TASK TO COMPLETE - Return exactly the line that contains "have h := norm_le_rpow_of_stepLipschitz" and all lines beneath it in the entries, through the very last one.

Saved entries
- - - - -
/-- **THE ℓ² → SUP INTERPOLATION, OPTIMISED (closed) FORM.**  For a step-Lipschitz `f : Tor N → E`
(`‖f (x + e_μ) − f x‖ ≤ λ`, `λ ≥ 0`) and any `n` with `1 ≤ n ≤ N_μ` for all `μ` (an admissible cube side),
`‖f x₀‖ ≤ 2·((d·λ)^d · Σ_x ‖f x‖²)^{1∕(d+2)} + √(Σ_x ‖f x‖²) ∕ √(n^d)`.  The second (mean-square) term is necessary:
for a constant `f ≡ c` one has `λ = 0` and `‖c‖ = √Σ ∕ √(N^d)`. [folklore] -/
theorem norm_le_rpow_of_stepLipschitz (f : Tor N → E) {lam : ℝ} (hlam : 0 ≤ lam)
    (hlip : ∀ (x : Tor N) (μ : Fin d), ‖f (x + unitVec N μ) - f x‖ ≤ lam) (x₀ : Tor N) {n : ℕ} (hn : 1 ≤ n)
    (hnN : ∀ μ, n ≤ N μ) :
    ‖f x₀‖ ≤ 2 * (((d : ℝ) * lam) ^ d * ∑ x : Tor N, ‖f x‖ ^ 2) ^ ((1 : ℝ) / (d + 2)) +
      Real.sqrt (∑ x : Tor N, ‖f x‖ ^ 2) / Real.sqrt ((n : ℝ) ^ d) := by
  have hA : 0 ≤ (d : ℝ) * lam := by positivity
  have hS : 0 ≤ ∑ x : Tor N, ‖f x‖ ^ 2 := Finset.sum_nonneg fun x _ => sq_nonneg _
  rw [← rpow_mul_rpow_sqrt_eq hA hS d]
  refine le_two_mul_rpow_add_of_forall_lt hn hA (Real.sqrt_nonneg _) fun r hr => ?_
  have h := norm_le_of_stepLipschitz_of_sum_sq N f hlam hlip x₀ (r := r) fun μ => lt_of_lt_of_le hr (hnN μ)
  calc ‖f x₀‖ ≤ d * r * lam + Real.sqrt (∑ x : Tor N, ‖f x‖ ^ 2) / Real.sqrt (((r + 1 : ℕ) : ℝ) ^ d) := h
    _ = d * lam * r + Real.sqrt (∑ x : Tor N, ‖f x‖ ^ 2) / Real.sqrt (((r + 1 : ℕ) : ℝ) ^ d) := by ring

/-- **BULK REGIME = THE `hI` SHAPE of `T4ConvexResponse.localRate_of_interpolation`.**  If the energy is not too large for
the torus, `Σ_x ‖f x‖² ≤ (d·λ)²·n^{d+2}` (the balance point fits inside the admissible cubes), then
`‖f x₀‖ ≤ 2·(d·λ)^{d∕(d+2)}·(√(Σ_x ‖f x‖²))^{2∕(d+2)}` — `C_I·E^a·M^{1−a}` with `E = √Σ`, `M = d·λ`, `a = 2∕(d+2)`,
`C_I = 2`. [folklore] -/
theorem norm_le_rpow_of_stepLipschitz_of_bulk (f : Tor N → E) {lam : ℝ} (hlam : 0 ≤ lam)
    (hlip : ∀ (x : Tor N) (μ : Fin d), ‖f (x + unitVec N μ) - f x‖ ≤ lam) (x₀ : Tor N) {n : ℕ} (hn : 1 ≤ n)
    (hnN : ∀ μ, n ≤ N μ) (hbulk : ∑ x : Tor N, ‖f x‖ ^ 2 ≤ ((d : ℝ) * lam) ^ 2 * (n : ℝ) ^ (d + 2)) :
    ‖f x₀‖ ≤ 2 * (((d : ℝ) * lam) ^ ((d : ℝ) / (d + 2)) *
      (Real.sqrt (∑ x : Tor N, ‖f x‖ ^ 2)) ^ ((2 : ℝ) / (d + 2))) := by
  have hA : 0 ≤ (d : ℝ) * lam := by positivity
  have hS : 0 ≤ ∑ x : Tor N, ‖f x‖ ^ 2 := Finset.sum_nonneg fun x _ => sq_nonneg _
  refine le_two_mul_rpow_of_forall_lt_of_sq_le hn hA (Real.sqrt_nonneg _) (by rwa [Real.sq_sqrt hS]) fun r hr => ?_
  have h := norm_le_of_stepLipschitz_of_sum_sq N f hlam hlip x₀ (r := r) fun μ => lt_of_lt_of_le hr (hnN μ)
  calc ‖f x₀‖ ≤ d * r * lam + Real.sqrt (∑ x : Tor N, ‖f x‖ ^ 2) / Real.sqrt (((r + 1 : ℕ) : ℝ) ^ d) := h
    _ = d * lam * r + Real.sqrt (∑ x : Tor N, ‖f x‖ ^ 2) / Real.sqrt (((r + 1 : ℕ) : ℝ) ^ d) := by ring

/-- **PHYSICAL UNITS — THE DISPLAYED CONSTANT `C_d = 2·d^{d∕(d+2)}`.**  A `Λ`-Lipschitz field sampled at mesh `η` is
step-Lipschitz with `λ = Λ·η`; then
`‖f x₀‖ ≤ 2·d^{d∕(d+2)}·(Λ^d·η^d·Σ_x ‖f x‖²)^{1∕(d+2)} + √(Σ_x ‖f x‖²) ∕ √(n^d)` (`1 ≤ n ≤ N_μ`, `Λ, η ≥ 0`). [folklore] -/
theorem norm_le_rpow_of_lipschitz_mesh (f : Tor N → E) {Λ η : ℝ} (hΛ : 0 ≤ Λ) (hη : 0 ≤ η)
    (hlip : ∀ (x : Tor N) (μ : Fin d), ‖f (x + unitVec N μ) - f x‖ ≤ Λ * η) (x₀ : Tor N) {n : ℕ} (hn : 1 ≤ n)
    (hnN : ∀ μ, n ≤ N μ) :
    ‖f x₀‖ ≤ 2 * (d : ℝ) ^ ((d : ℝ) / (d + 2)) * (Λ ^ d * η ^ d * ∑ x : Tor N, ‖f x‖ ^ 2) ^ ((1 : ℝ) / (d + 2)) +
      Real.sqrt (∑ x : Tor N, ‖f x‖ ^ 2) / Real.sqrt ((n : ℝ) ^ d) := by
  have hS : 0 ≤ ∑ x : Tor N, ‖f x‖ ^ 2 := Finset.sum_nonneg fun x _ => sq_nonneg _
  have h := norm_le_rpow_of_stepLipschitz N f (mul_nonneg hΛ hη) hlip x₀ hn hnN
  have hd0 : (0 : ℝ) ≤ d := by positivity
  have key : (((d : ℝ) * (Λ * η)) ^ d * ∑ x : Tor N, ‖f x‖ ^ 2) ^ ((1 : ℝ) / (d + 2))
      = (d : ℝ) ^ ((d : ℝ) / (d + 2)) * (Λ ^ d * η ^ d * ∑ x : Tor N, ‖f x‖ ^ 2) ^ ((1 : ℝ) / (d + 2)) := by
    rw [show ((d : ℝ) * (Λ * η)) ^ d * ∑ x : Tor N, ‖f x‖ ^ 2
        = (d : ℝ) ^ d * (Λ ^ d * η ^ d * ∑ x : Tor N, ‖f x‖ ^ 2) by ring,
      Real.mul_rpow (pow_nonneg hd0 d) (by positivity), ← Real.rpow_natCast_mul hd0]
    congr 2
    ring
  rw [key] at h
  linarith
- - - - -
TASK ANSWER -
  have h := norm_le_rpow_of_stepLipschitz N f (mul_nonneg hΛ hη) hlip x₀ hn hnN
  have hd0 : (0 : ℝ) ≤ d := by positivity
  have key : (((d : ℝ) * (Λ * η)) ^ d * ∑ x : Tor N, ‖f x‖ ^ 2) ^ ((1 : ℝ) / (d + 2))
      = (d : ℝ) ^ ((d : ℝ) / (d + 2)) * (Λ ^ d * η ^ d * ∑ x : Tor N, ‖f x‖ ^ 2) ^ ((1 : ℝ) / (d + 2)) := by
    rw [show ((d : ℝ) * (Λ * η)) ^ d * ∑ x : Tor N, ‖f x‖ ^ 2
        = (d : ℝ) ^ d * (Λ ^ d * η ^ d * ∑ x : Tor N, ‖f x‖ ^ 2) by ring,
      Real.mul_rpow (pow_nonneg hd0 d) (by positivity), ← Real.rpow_natCast_mul hd0]
    congr 2
    ring
  rw [key] at h
  linarith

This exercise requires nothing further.